• _About this exercise_:
Repeat exactly, and only, the lines below starting at the line that contains "have hfix : (((kummerCoreχq" and ending at the line that contains "set K := (kummerCoreχq", inclusive of both.
==========
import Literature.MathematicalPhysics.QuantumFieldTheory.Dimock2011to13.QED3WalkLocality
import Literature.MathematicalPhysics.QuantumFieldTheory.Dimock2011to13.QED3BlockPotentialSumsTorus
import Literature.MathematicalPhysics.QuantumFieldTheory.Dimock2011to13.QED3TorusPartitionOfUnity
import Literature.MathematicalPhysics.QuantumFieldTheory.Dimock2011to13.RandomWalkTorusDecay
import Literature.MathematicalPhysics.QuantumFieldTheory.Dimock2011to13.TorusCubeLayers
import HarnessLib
==========
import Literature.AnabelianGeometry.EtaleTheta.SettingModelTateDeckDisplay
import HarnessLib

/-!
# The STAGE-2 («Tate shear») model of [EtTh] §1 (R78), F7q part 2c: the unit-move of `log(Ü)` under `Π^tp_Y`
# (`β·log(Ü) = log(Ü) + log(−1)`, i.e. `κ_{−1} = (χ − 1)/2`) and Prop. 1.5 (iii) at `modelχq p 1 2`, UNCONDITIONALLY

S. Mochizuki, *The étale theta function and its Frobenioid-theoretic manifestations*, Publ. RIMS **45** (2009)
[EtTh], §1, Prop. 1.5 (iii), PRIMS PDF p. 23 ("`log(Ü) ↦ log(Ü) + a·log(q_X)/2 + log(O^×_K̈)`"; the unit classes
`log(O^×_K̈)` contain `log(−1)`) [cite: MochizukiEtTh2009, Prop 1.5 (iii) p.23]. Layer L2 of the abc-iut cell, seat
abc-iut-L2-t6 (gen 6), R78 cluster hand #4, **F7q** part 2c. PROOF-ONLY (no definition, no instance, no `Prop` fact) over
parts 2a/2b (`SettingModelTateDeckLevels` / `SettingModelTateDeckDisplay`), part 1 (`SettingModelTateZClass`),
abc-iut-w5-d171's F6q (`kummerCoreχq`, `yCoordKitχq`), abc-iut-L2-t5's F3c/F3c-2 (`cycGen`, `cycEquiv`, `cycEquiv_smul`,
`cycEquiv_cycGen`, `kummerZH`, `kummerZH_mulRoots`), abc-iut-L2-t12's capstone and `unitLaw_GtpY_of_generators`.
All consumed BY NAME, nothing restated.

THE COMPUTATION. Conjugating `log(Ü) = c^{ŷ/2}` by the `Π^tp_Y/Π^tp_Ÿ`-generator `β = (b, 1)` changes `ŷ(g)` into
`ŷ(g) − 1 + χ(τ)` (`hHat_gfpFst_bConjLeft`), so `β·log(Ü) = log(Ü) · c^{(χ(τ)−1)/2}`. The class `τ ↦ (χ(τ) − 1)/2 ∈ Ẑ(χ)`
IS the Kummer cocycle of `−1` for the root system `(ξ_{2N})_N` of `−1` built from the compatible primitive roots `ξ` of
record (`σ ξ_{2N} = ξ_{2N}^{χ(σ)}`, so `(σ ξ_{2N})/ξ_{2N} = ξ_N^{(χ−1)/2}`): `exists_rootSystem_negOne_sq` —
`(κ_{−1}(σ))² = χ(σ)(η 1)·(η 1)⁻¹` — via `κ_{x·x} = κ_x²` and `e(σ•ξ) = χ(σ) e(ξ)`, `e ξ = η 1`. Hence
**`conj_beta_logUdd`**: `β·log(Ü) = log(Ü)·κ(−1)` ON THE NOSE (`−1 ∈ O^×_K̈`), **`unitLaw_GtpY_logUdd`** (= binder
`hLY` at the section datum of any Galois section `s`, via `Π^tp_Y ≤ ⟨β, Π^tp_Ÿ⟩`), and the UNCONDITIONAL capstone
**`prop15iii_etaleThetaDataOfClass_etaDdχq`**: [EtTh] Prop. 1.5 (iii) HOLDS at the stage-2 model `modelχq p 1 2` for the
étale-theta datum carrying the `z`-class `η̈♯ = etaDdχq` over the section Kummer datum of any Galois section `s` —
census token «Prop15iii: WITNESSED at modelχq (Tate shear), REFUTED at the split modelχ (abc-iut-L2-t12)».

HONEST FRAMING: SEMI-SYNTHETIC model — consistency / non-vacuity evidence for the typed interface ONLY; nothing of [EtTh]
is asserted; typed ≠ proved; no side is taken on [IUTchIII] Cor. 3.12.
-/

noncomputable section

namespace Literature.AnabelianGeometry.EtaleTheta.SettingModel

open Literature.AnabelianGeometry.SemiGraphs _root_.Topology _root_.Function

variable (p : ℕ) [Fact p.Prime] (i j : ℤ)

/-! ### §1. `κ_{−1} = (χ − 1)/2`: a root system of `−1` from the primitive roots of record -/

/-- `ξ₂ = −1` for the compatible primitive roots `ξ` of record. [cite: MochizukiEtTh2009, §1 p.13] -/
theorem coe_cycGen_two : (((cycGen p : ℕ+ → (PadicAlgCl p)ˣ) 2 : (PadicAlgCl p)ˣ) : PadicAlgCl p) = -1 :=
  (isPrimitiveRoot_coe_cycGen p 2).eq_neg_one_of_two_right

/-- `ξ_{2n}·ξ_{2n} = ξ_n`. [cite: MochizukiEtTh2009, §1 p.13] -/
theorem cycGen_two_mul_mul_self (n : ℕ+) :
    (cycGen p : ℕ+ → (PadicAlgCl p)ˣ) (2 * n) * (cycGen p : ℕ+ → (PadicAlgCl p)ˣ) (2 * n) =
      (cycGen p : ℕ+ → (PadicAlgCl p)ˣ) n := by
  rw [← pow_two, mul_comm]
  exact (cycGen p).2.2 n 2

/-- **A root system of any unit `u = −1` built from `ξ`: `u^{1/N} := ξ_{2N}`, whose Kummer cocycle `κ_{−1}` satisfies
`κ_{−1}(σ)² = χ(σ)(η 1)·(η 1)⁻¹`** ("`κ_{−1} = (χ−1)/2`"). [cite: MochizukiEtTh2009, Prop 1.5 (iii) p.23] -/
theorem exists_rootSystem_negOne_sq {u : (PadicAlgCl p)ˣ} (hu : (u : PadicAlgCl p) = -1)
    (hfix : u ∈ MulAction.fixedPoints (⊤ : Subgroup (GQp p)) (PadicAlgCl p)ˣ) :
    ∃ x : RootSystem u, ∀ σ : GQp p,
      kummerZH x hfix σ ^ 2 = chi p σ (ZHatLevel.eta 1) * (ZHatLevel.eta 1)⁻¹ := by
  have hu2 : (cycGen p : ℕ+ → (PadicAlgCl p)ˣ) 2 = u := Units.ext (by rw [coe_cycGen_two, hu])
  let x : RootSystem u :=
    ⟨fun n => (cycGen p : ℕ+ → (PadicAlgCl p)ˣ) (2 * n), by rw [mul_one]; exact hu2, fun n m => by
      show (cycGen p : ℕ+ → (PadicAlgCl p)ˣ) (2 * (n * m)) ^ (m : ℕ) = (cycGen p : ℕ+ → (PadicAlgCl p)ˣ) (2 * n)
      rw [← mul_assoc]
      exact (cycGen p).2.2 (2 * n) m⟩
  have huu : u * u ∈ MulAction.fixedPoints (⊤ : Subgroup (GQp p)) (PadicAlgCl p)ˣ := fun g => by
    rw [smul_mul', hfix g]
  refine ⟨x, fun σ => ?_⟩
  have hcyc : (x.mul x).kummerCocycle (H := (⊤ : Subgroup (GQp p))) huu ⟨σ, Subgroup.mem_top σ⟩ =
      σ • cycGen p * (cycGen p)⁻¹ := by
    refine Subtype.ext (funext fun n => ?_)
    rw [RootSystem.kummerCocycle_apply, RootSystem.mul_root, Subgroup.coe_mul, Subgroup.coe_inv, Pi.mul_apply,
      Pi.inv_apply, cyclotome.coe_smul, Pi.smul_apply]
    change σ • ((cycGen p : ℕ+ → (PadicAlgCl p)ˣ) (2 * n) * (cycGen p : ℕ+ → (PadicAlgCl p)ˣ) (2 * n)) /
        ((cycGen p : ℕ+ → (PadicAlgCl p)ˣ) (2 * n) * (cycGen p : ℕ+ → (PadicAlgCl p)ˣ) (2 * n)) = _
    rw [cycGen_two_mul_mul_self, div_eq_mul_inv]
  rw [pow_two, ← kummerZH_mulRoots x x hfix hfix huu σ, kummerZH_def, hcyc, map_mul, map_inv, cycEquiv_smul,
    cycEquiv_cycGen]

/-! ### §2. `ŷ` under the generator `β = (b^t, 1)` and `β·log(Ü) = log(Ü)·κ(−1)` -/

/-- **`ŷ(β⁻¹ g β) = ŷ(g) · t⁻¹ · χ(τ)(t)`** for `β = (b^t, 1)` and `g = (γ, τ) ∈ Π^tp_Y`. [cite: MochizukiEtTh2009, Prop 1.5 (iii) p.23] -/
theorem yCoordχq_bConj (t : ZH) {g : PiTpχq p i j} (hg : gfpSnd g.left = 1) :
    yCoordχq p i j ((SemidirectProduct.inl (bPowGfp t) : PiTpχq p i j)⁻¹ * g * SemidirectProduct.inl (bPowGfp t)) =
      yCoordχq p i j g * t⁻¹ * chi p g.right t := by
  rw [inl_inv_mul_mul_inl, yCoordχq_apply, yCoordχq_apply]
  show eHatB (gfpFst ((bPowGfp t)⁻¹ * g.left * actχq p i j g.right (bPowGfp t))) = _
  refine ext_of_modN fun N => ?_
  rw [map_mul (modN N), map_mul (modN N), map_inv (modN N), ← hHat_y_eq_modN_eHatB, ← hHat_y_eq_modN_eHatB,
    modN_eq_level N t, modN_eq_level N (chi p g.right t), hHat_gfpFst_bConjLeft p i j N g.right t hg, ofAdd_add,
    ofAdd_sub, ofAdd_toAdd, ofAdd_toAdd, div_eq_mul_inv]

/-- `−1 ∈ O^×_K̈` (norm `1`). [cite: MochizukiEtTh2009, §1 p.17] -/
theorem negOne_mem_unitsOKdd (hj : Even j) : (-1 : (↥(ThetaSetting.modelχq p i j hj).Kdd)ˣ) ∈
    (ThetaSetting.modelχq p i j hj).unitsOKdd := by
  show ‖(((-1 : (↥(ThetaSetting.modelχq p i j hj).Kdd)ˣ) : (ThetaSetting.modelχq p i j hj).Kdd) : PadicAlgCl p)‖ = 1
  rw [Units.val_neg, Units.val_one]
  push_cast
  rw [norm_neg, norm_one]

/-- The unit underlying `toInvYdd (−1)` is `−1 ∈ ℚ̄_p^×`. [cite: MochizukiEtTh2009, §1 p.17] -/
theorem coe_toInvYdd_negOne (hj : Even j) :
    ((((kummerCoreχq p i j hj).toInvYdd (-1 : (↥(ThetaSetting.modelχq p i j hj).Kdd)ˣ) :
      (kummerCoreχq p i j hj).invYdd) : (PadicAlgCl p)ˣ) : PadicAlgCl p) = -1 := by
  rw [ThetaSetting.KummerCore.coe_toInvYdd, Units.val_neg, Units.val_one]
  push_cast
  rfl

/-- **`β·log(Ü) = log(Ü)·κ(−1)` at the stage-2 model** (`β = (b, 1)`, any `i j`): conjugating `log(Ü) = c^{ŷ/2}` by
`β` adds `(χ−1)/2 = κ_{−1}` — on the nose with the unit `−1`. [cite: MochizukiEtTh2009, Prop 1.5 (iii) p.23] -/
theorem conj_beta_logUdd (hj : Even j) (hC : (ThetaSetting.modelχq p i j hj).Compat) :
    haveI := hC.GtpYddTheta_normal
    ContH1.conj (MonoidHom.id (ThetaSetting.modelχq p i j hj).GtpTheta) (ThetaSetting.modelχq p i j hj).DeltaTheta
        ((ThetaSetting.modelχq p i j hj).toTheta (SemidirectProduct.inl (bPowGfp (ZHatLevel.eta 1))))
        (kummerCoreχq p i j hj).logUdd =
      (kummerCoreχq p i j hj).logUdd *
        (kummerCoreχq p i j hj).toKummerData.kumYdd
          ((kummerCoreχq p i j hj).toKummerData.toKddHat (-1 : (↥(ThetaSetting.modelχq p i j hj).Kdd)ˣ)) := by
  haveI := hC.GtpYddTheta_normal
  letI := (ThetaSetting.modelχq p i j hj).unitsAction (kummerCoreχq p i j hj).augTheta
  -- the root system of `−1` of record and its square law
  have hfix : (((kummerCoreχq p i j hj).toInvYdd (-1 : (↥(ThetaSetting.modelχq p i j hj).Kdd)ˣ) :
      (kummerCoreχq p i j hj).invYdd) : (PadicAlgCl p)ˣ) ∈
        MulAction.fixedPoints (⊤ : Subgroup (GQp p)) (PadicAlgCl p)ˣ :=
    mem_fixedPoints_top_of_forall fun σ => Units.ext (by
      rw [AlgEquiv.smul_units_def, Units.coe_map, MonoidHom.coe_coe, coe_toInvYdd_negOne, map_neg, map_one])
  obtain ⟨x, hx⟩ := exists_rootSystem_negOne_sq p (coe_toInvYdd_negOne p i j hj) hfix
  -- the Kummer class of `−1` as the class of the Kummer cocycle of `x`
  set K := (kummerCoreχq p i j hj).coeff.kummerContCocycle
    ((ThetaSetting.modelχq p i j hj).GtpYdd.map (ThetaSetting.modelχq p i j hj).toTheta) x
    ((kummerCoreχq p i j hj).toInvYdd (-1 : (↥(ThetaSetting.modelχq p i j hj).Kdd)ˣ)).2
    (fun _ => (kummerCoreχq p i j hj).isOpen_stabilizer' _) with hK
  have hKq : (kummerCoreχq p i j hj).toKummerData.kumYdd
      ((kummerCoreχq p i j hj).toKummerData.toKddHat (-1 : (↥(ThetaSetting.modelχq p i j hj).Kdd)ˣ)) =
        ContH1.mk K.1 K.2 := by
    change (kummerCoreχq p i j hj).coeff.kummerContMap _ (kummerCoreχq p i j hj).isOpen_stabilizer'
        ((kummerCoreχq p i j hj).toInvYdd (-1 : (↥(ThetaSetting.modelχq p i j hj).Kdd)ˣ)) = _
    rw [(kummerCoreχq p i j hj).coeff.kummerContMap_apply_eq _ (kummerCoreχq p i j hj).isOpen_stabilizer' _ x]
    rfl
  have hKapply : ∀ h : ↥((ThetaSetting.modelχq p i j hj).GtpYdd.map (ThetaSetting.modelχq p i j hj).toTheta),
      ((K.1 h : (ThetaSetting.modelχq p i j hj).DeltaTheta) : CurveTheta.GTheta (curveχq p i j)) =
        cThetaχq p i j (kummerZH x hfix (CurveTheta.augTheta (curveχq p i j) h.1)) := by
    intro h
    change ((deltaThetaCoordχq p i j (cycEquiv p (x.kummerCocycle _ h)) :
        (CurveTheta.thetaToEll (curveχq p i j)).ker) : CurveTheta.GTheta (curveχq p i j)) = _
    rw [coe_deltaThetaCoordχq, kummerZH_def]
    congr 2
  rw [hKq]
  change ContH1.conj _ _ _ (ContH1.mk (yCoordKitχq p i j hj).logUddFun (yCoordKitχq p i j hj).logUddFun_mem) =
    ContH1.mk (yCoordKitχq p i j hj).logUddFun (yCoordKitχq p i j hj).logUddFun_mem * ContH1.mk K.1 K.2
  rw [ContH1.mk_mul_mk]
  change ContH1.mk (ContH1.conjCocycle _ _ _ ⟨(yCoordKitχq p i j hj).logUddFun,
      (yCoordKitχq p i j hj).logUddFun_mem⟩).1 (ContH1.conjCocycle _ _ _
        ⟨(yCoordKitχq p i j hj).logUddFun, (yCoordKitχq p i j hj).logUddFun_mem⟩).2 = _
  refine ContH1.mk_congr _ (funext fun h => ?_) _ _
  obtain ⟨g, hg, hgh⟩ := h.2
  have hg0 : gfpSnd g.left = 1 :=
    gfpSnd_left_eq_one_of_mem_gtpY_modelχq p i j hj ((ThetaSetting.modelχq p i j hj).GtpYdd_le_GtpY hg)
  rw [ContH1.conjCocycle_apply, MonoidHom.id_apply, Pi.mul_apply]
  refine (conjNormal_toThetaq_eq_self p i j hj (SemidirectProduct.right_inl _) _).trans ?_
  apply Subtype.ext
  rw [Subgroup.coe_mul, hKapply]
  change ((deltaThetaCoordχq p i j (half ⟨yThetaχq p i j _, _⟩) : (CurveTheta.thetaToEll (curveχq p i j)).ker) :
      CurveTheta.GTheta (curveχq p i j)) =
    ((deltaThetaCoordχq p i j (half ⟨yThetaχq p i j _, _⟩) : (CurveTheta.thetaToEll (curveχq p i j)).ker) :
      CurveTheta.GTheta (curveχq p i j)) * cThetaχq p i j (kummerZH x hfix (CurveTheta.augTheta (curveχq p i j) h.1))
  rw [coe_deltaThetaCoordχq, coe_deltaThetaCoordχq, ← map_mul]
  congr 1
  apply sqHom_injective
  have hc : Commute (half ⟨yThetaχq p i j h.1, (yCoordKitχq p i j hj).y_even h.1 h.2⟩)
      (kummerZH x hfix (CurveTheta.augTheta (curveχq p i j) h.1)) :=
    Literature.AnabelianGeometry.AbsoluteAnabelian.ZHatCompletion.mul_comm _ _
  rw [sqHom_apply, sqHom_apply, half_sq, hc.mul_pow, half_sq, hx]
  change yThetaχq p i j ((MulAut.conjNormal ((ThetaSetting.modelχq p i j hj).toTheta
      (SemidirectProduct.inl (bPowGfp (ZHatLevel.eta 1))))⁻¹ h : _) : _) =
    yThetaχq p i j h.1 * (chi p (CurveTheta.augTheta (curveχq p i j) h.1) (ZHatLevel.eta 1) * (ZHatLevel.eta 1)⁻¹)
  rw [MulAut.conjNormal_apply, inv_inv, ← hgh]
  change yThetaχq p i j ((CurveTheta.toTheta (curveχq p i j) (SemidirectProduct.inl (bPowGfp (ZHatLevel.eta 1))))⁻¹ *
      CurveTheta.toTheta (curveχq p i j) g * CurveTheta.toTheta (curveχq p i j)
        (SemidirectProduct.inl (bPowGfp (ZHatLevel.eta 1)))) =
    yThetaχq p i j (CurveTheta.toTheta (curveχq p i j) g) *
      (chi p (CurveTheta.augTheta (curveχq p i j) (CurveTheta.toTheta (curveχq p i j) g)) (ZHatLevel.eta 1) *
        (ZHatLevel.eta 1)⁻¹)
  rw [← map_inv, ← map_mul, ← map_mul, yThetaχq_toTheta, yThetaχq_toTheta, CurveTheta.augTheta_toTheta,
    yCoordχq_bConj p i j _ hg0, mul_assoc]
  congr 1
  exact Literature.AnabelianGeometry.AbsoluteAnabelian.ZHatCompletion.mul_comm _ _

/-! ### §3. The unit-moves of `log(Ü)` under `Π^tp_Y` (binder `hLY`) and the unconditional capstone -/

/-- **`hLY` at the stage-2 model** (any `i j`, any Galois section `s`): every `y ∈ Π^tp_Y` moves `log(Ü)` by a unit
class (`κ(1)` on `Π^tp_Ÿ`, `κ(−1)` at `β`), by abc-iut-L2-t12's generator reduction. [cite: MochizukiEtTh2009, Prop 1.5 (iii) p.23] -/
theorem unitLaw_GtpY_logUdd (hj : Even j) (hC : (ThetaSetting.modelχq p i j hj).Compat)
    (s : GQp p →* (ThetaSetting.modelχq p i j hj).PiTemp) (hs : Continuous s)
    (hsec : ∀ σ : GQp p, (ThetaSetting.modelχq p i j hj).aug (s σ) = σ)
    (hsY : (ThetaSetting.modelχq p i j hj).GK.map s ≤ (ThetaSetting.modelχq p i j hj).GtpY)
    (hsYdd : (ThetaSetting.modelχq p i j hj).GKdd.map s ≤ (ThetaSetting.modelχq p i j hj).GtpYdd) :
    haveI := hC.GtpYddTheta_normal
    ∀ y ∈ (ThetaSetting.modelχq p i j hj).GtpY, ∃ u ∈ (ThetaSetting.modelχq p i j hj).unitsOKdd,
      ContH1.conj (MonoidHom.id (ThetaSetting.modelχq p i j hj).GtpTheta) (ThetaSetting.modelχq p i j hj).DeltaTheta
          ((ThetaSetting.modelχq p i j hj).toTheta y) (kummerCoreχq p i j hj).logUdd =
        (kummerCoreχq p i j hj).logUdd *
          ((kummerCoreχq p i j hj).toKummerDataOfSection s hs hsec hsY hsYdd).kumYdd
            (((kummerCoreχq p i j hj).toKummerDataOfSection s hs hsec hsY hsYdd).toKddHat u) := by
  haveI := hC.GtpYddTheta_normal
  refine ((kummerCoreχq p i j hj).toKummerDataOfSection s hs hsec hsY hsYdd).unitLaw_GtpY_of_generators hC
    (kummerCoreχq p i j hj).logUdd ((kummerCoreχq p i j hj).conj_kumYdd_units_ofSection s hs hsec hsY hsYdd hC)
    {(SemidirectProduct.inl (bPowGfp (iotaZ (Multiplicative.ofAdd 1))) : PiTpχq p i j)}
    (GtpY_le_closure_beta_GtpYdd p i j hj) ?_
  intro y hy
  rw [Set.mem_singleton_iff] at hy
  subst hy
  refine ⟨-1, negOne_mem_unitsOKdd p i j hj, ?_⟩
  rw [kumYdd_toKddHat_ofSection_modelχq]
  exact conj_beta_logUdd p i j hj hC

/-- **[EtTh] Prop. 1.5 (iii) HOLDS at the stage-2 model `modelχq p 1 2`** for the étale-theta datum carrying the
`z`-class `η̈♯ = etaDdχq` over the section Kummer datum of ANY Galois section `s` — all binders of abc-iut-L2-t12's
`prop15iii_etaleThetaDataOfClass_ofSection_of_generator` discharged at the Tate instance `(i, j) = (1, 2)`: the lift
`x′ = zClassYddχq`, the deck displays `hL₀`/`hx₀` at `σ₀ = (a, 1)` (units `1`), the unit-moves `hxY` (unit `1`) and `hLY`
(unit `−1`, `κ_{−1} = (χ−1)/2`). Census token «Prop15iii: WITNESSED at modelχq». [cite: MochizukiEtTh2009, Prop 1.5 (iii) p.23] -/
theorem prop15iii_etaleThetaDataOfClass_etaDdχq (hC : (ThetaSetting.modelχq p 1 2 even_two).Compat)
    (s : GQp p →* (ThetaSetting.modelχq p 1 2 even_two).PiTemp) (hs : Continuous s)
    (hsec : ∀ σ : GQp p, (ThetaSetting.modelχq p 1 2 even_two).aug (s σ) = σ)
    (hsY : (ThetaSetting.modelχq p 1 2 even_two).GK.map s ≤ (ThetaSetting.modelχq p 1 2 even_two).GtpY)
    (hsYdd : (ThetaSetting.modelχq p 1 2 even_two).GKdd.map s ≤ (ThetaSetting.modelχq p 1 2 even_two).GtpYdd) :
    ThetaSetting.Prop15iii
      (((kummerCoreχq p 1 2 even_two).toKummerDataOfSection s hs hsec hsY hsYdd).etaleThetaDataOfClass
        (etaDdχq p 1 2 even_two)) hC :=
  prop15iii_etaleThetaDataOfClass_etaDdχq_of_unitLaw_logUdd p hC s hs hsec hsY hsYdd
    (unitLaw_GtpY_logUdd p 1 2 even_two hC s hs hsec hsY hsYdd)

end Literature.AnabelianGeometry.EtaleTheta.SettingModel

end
==========
• _Exercise result_:
  have hfix : (((kummerCoreχq p i j hj).toInvYdd (-1 : (↥(ThetaSetting.modelχq p i j hj).Kdd)ˣ) :
      (kummerCoreχq p i j hj).invYdd) : (PadicAlgCl p)ˣ) ∈
        MulAction.fixedPoints (⊤ : Subgroup (GQp p)) (PadicAlgCl p)ˣ :=
    mem_fixedPoints_top_of_forall fun σ => Units.ext (by
      rw [AlgEquiv.smul_units_def, Units.coe_map, MonoidHom.coe_coe, coe_toInvYdd_negOne, map_neg, map_one])
  obtain ⟨x, hx⟩ := exists_rootSystem_negOne_sq p (coe_toInvYdd_negOne p i j hj) hfix
  -- the Kummer class of `−1` as the class of the Kummer cocycle of `x`
  set K := (kummerCoreχq p i j hj).coeff.kummerContCocycle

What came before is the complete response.